This question is an extension of Do C++11 regular expressions work with UTF-8 strings?
#include <regex>
if (std::regex_match ("中", std::regex("中") )) // "\u4e2d" also works
std::cout << "matched\n";
The program is compiled on Mac Mountain Lion with clang++
with the following options:
clang++ -std=c++0x -stdlib=libc++
The code above works. This is a standard range regex "[一-龠々〆ヵヶ]"
for matching any Japanese Kanji or Chinese character. It works in Javascript and Ruby, but I can't seem to get ranges working in C++11, even with using a similar version [\u4E00-\u9fa0]
. The code below does not match the string.

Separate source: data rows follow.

import Summits.QuantumAdvantage.QuantumAdvantage.Theorems.IqThreeNotPPoly.Negative.RefutationShape
import Literature.NumberTheory.QuadraticFields.AmbiguousClasses
import Literature.NumberTheory.QuadraticFields.DedekindZetaReducedForms
import Literature.NumberTheory.QuadraticFields.FundamentalDiscriminant

/-!
# `IqThreeNotPPoly` (stmt-QuantumAdvantage-2422) — genus theory for the `ℓ = 2` mutation: parity of `h(−d)`

Negative-side lemmas for the crux `ArithStatLadder.IqThreeNotPPoly`, extracted from the refuter work
file `Summits/QuantumAdvantage/QuantumAdvantage/Cruxes/IqThreeNotPPoly/Disproof.lean`
(refuter-cdisprove-stmt-QuantumAdvantage-2422-0, cycle 1); first of two files on the MUTATION
`3 ↦ 2` (the second, `GenusTwoCollapse.lean`, turns this into the `P/poly` statement
`IQ2 ∉ P/poly ↔ bin {−d fundamental} ∉ P/poly`). Sorry-free; axioms ⊆ {propext, Classical.choice,
Quot.sound}. No statement of the route is asserted positively.

Content: Gauss's genus theory `|Cl_K[2]| = 2^{t−1}` (tree theorem `card_sq_eq_one_classGroup`,
restated with the hypotheses `[K:ℚ] = 2`, `d_K < 0`: `card_sq_eq_one_of_discr_neg`) and Cauchy give
the parity of the class number of a quadratic field with negative discriminant
(`two_dvd_card_classGroup_iff`); through the PROVED bridge `h(d_K) = h_K`
(`card_reducedForms_eq_classNumber`) and the existence of a quadratic field of every fundamental
discriminant (`exists_numberField_discr_eq`) this becomes, for fundamental `−d`,
`2 ∣ h(−d) ↔ ω(d) ≥ 2 ↔ ¬ (d = 4 ∨ d = 8 ∨ d prime)` (`two_dvd_classNumber_iff`,
`two_dvd_classNumber_iff_not`), whence the set identities `iqTwoSet_eq`
(`IQ2-set = Fund ∖ ({4, 8} ∪ primes)`) and `fundSet_eq` (`Fund = IQ2-set ∪ {4, 8} ∪ primes ≡ 3 (4)`).
-/

noncomputable section

namespace Summit.QuantumAdvantage.QuantumAdvantage.Theorems.IqThreeNotPPoly.Negative

open Literature.Computability.Cryptography
open Literature.NumberTheory.QuadraticFields
open Module NumberField

/-! ### Genus theory: parity of the class number of an imaginary quadratic field -/

section Field

variable {K : Type*} [Field K] [NumberField K]

/-- `|Cl_K[2]| = 2^{t−1}` for a quadratic field with negative discriminant (the tree's
`card_sq_eq_one_classGroup`, with the hypotheses `[K:ℚ] = 2`, `d_K < 0` in place of
`IsImaginaryQuadratic K`). [folklore] -/
theorem card_sq_eq_one_of_discr_neg (h2 : finrank ℚ K = 2) (hneg : NumberField.discr K < 0) :
    Nat.card {c : ClassGroup (𝓞 K) // c ^ 2 = 1} =
      2 ^ ((NumberField.discr K).natAbs.primeFactors.card - 1) := by
  obtain ⟨b, hb⟩ := Quadratic.exists_basis_zero_eq_one (K := K) h2
  have hω := Quadratic.basis_one_mul_self_eq b hb
  have hDK := Quadratic.discr_eq_sq_add_four_mul b hb
  have hneg' : (b.repr (b 1 * b 1) 1) ^ 2 + 4 * b.repr (b 1 * b 1) 0 < 0 := hDK ▸ hneg
  rw [Quadratic.card_sq_eq_one_eq_card_filter_ambiguous b hb hω hneg', ← hDK]
  exact Quadratic.card_filter_ambiguous_reducedForms_discr h2 hneg

/-- **Parity of the class number** of a quadratic field with `d_K < 0`: `h_K` is even iff `d_K`
has at least two prime divisors (Gauss's genus theory: `|Cl_K[2]| = 2^{t−1}`, plus Cauchy).
[folklore] -/
theorem two_dvd_card_classGroup_iff (h2 : finrank ℚ K = 2) (hneg : NumberField.discr K < 0) :
    2 ∣ Fintype.card (ClassGroup (𝓞 K)) ↔ 2 ≤ (NumberField.discr K).natAbs.primeFactors.card := by
  have hc := card_sq_eq_one_of_discr_neg h2 hneg
  haveI : Fact (Nat.Prime 2) := ⟨Nat.prime_two⟩
  constructor
  · intro hdvd
    by_contra hlt
    have ht : (NumberField.discr K).natAbs.primeFactors.card - 1 = 0 := by omega
    rw [ht, pow_zero] at hc
    obtain ⟨x, hx⟩ := exists_prime_orderOf_dvd_card 2 hdvd
    have hx2 : x ^ 2 = 1 := by rw [← hx]; exact pow_orderOf_eq_one x
    have hsub := (Nat.card_eq_one_iff_unique.1 hc).1
    have h1 : (⟨x, hx2⟩ : {c : ClassGroup (𝓞 K) // c ^ 2 = 1}) = ⟨1, one_pow 2⟩ :=
      Subsingleton.elim _ _
    have hx1 : x = 1 := congrArg Subtype.val h1
    rw [hx1, orderOf_one] at hx
    exact absurd hx (by norm_num)
  · intro ht
    have h2le : 1 < Nat.card {c : ClassGroup (𝓞 K) // c ^ 2 = 1} := by
      rw [hc]
      calc 1 < 2 ^ 1 := by norm_num
        _ ≤ 2 ^ ((NumberField.discr K).natAbs.primeFactors.card - 1) :=
          Nat.pow_le_pow_right (by norm_num) (by omega)
    haveI := Finite.one_lt_card_iff_nontrivial.1 h2le
    obtain ⟨a, b, hab⟩ := exists_pair_ne {c : ClassGroup (𝓞 K) // c ^ 2 = 1}
    obtain ⟨c, hc1⟩ : ∃ c : {c : ClassGroup (𝓞 K) // c ^ 2 = 1}, c.1 ≠ 1 := by
      by_cases ha : a.1 = 1
      · exact ⟨b, fun hb1 => hab (Subtype.ext (ha.trans hb1.symm))⟩
      · exact ⟨a, ha⟩
    have hord : orderOf c.1 = 2 := orderOf_eq_prime c.2 hc1
    rw [← hord]
    exact orderOf_dvd_card

end Field

/-! ### Form level: `2 ∣ h(−d)` for fundamental `−d` -/

/-- A negative fundamental discriminant `−d` has `d > 0`. [folklore] -/
theorem pos_of_isNegFundamentalDiscr {d : ℕ} (hF : IsNegFundamentalDiscr d) : 0 < d := by
  rcases hF with ⟨h1, -, -⟩ | ⟨-, h2, -⟩
  · omega
  · rcases Nat.eq_zero_or_pos d with rfl | hd
    · norm_num at h2
    · exact hd

/-- **`2 ∣ h(−d)` iff `d` has at least two prime factors**, for a fundamental `−d` (genus
theory through the tree's `card_sq_eq_one_classGroup`, the PROVED bridge `h(d_K) = h_K` and the
existence of a quadratic field of every fundamental discriminant). [folklore] -/
theorem two_dvd_classNumber_iff {d : ℕ} (hF : IsNegFundamentalDiscr d) :
    2 ∣ BinaryQuadraticForm.classNumber (-(d : ℤ)) ↔ 2 ≤ d.primeFactors.card := by
  obtain ⟨K, _, _, h2, hdisc⟩ := Quadratic.exists_numberField_discr_eq (D := -(d : ℤ)) hF
  have hd0 := pos_of_isNegFundamentalDiscr hF
  have hneg : NumberField.discr K < 0 := by rw [hdisc]; omega
  have hbridge := Quadratic.card_reducedForms_eq_classNumber h2 hneg
  rw [hdisc] at hbridge
  rw [hbridge, NumberField.classNumber, two_dvd_card_classGroup_iff h2 hneg, hdisc,
    Int.natAbs_neg, Int.natAbs_natCast]

/-- For fundamental `−d`: `d` has at most one prime factor iff `d ∈ {4, 8}` or `d` is prime.
[folklore] -/
theorem card_primeFactors_le_one_iff {d : ℕ} (hF : IsNegFundamentalDiscr d) :
    d.primeFactors.card ≤ 1 ↔ d = 4 ∨ d = 8 ∨ d.Prime := by
  have hd0 := pos_of_isNegFundamentalDiscr hF
  constructor
  · intro h
    have hd1 : 1 < d := by
      rcases hF with ⟨h1, -, h3⟩ | ⟨h4, -, -⟩ <;> omega
    have hcard : d.primeFactors.card = 1 := by
      have : 0 < d.primeFactors.card :=
        Finset.card_pos.2 (Nat.nonempty_primeFactors.2 hd1)
      omega
    obtain ⟨p, k, hp, hk, hpk⟩ :=
      (isPrimePow_iff_card_primeFactors_eq_one.2 hcard)
    have hp' : p.Prime := hp.nat_prime
    rcases hF with ⟨h1, hsq, -⟩ | ⟨h4, hm4, hsq⟩
    · -- odd case: `d = p^k` squarefree, so `k = 1`
      right; right
      have hsqN : Squarefree (p ^ k) := by
        rw [hpk]; rwa [← Int.squarefree_natAbs, Int.natAbs_neg, Int.natAbs_natCast] at hsq
      rcases Squarefree.eq_zero_or_one_of_pow_of_not_isUnit hsqN
          (fun hu => hp'.one_lt.ne' (Nat.isUnit_iff.1 hu)) with hk0 | hk1
      · omega
      · rw [← hpk, hk1, pow_one]; exact hp'
    · -- even case: `p = 2`, `d = 2^k`, `d/4 = 2^(k-2)` squarefree, so `k ∈ {2, 3}`
      have h4d : 4 ∣ d := by exact_mod_cast (Int.dvd_neg.1 h4)
      have h2p : p = 2 := by
        have h2d : 2 ∣ p ^ k := hpk ▸ (dvd_trans (by norm_num) h4d)
        exact ((Nat.prime_dvd_prime_iff_eq Nat.prime_two hp').1
          (Nat.prime_two.dvd_of_dvd_pow h2d)).symm
      subst h2p
      have hk2 : 2 ≤ k := by
        by_contra hk2
        interval_cases k
        rw [pow_one] at hpk
        omega
      obtain ⟨j, rfl⟩ : ∃ j, k = j + 2 := ⟨k - 2, by omega⟩
      have hdk : (d : ℤ) = 4 * 2 ^ j := by
        rw [← hpk]; push_cast; rw [pow_add]; ring
      have hdiv : (-(d : ℤ)) / 4 = -(2 ^ j) := by rw [hdk]; omega
      rw [hdiv] at hsq
      have hsqN : Squarefree ((2 : ℕ) ^ j) := by
        rw [← Int.squarefree_natAbs] at hsq
        have habs : (-((2 : ℤ) ^ j)).natAbs = 2 ^ j := by simp [Int.natAbs_pow]
        rwa [habs] at hsq
      rcases Squarefree.eq_zero_or_one_of_pow_of_not_isUnit hsqN
          (fun hu => absurd (Nat.isUnit_iff.1 hu) (by norm_num)) with hj0 | hj1
      · left; rw [← hpk, hj0]; norm_num
      · right; left; rw [← hpk, hj1]; norm_num
  · rintro (rfl | rfl | hp)
    · rw [show (4 : ℕ) = 2 ^ 2 by norm_num, Nat.primeFactors_prime_pow two_ne_zero Nat.prime_two]
      simp
    · rw [show (8 : ℕ) = 2 ^ 3 by norm_num, Nat.primeFactors_prime_pow three_ne_zero Nat.prime_two]
      simp
    · rw [hp.primeFactors, Finset.card_singleton]

/-- **Genus theory for the `ℓ = 2` analogue of the crux**: on fundamental `−d`,
`2 ∣ h(−d) ↔ d ∉ {4, 8} ∧ d` not prime. [folklore] -/
theorem two_dvd_classNumber_iff_not {d : ℕ} (hF : IsNegFundamentalDiscr d) :
    2 ∣ BinaryQuadraticForm.classNumber (-(d : ℤ)) ↔ ¬ (d = 4 ∨ d = 8 ∨ d.Prime) := by
  rw [two_dvd_classNumber_iff hF, ← card_primeFactors_le_one_iff hF]
  omega

/-! ### The `ℓ = 2` language and fundamentality recognition -/

/-- `IQ2`-set `= Fund ∖ ({4, 8} ∪ primes)`. [folklore] -/
theorem iqTwoSet_eq :
    {d : ℕ | IsNegFundamentalDiscr d ∧ 2 ∣ BinaryQuadraticForm.classNumber (-(d : ℤ))} =
      {d : ℕ | IsNegFundamentalDiscr d} \ (({4, 8} : Set ℕ) ∪ {p : ℕ | p.Prime}) := by
  ext d
  simp only [Set.mem_setOf_eq, Set.mem_sdiff, Set.mem_union, Set.mem_insert_iff,
    Set.mem_singleton_iff]
  constructor
  · rintro ⟨hF, h2⟩
    exact ⟨hF, by have := (two_dvd_classNumber_iff_not hF).1 h2; rwa [or_assoc]⟩
  · rintro ⟨hF, hn⟩
    exact ⟨hF, (two_dvd_classNumber_iff_not hF).2 (by rwa [or_assoc] at hn)⟩

/-- `−4` and `−8` are fundamental. [folklore] -/
theorem isNegFundamentalDiscr_four : IsNegFundamentalDiscr 4 := by
  right; exact ⟨by norm_num, by norm_num, by norm_num⟩

/-- `−8` is fundamental. [folklore] -/
theorem isNegFundamentalDiscr_eight : IsNegFundamentalDiscr 8 := by
  right
  refine ⟨by norm_num, by norm_num, ?_⟩
  rw [show (-((8 : ℕ) : ℤ)) / 4 = -2 by norm_num]
  exact (Int.prime_iff_natAbs_prime.2 (by norm_num)).squarefree

/-- `Fund = IQ2 ∪ {4, 8} ∪ (primes ≡ 3 (mod 4))`. [folklore] -/
theorem fundSet_eq :
    {d : ℕ | IsNegFundamentalDiscr d} =
      {d : ℕ | IsNegFundamentalDiscr d ∧ 2 ∣ BinaryQuadraticForm.classNumber (-(d : ℤ))} ∪
        (({4, 8} : Set ℕ) ∪ ({p : ℕ | p.Prime} ∩ {n : ℕ | n % 4 = 3})) := by
  rw [iqTwoSet_eq]
  ext d
  simp only [Set.mem_setOf_eq, Set.mem_sdiff, Set.mem_union, Set.mem_insert_iff,
    Set.mem_singleton_iff, Set.mem_inter_iff]
  constructor
  · intro hF
    by_cases h : d = 4 ∨ d = 8 ∨ d.Prime
    · right
      rcases h with h | h | h
      · left; left; exact h
      · left; right; exact h
      · right; exact ⟨h, mod_four_of_isNegFundamentalDiscr_of_prime hF h⟩
    · left; exact ⟨hF, by rwa [or_assoc]⟩
  · rintro (⟨hF, -⟩ | (rfl | rfl) | ⟨hp, h4⟩)
    · exact hF
    · exact isNegFundamentalDiscr_four
    · exact isNegFundamentalDiscr_eight
    · exact isNegFundamentalDiscr_of_prime hp h4

end Summit.QuantumAdvantage.QuantumAdvantage.Theorems.IqThreeNotPPoly.Negative

end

if (std::regex_match ("中", std::regex("[一-龠々〆ヵヶ]")))
std::cout << "range matched\n";
Changing locale hasn't helped either. Any ideas?
EDIT
So I have found that all ranges work if you add a +
to the end. In this case [一-龠々〆ヵヶ]+
, but if you add {1}
[一-龠々〆ヵヶ]{1}
it does not work. Moreover, it seems to overreach it's boundaries. It won't match latin characters, but it will match は
which is \u306f
and ぁ
which is \u3041
. They both lie below \u4E00
nhahtdh also suggested regex_search which also works without adding +
but it still runs into the same problem as above by pulling values outside of its range. Played with the locales a bit as well. Mark Ransom suggests it treats the UTF-8 string as a dumb set of bytes, I think this is possibly what it is doing.
Further pushing the theory that UTF-8 is getting jumbled some how, [a-z]{1}
and [a-z]+
matches a
, but only [一-龠々〆ヵヶ]+
matches any of the characters, not [一-龠々〆ヵヶ]{1}
.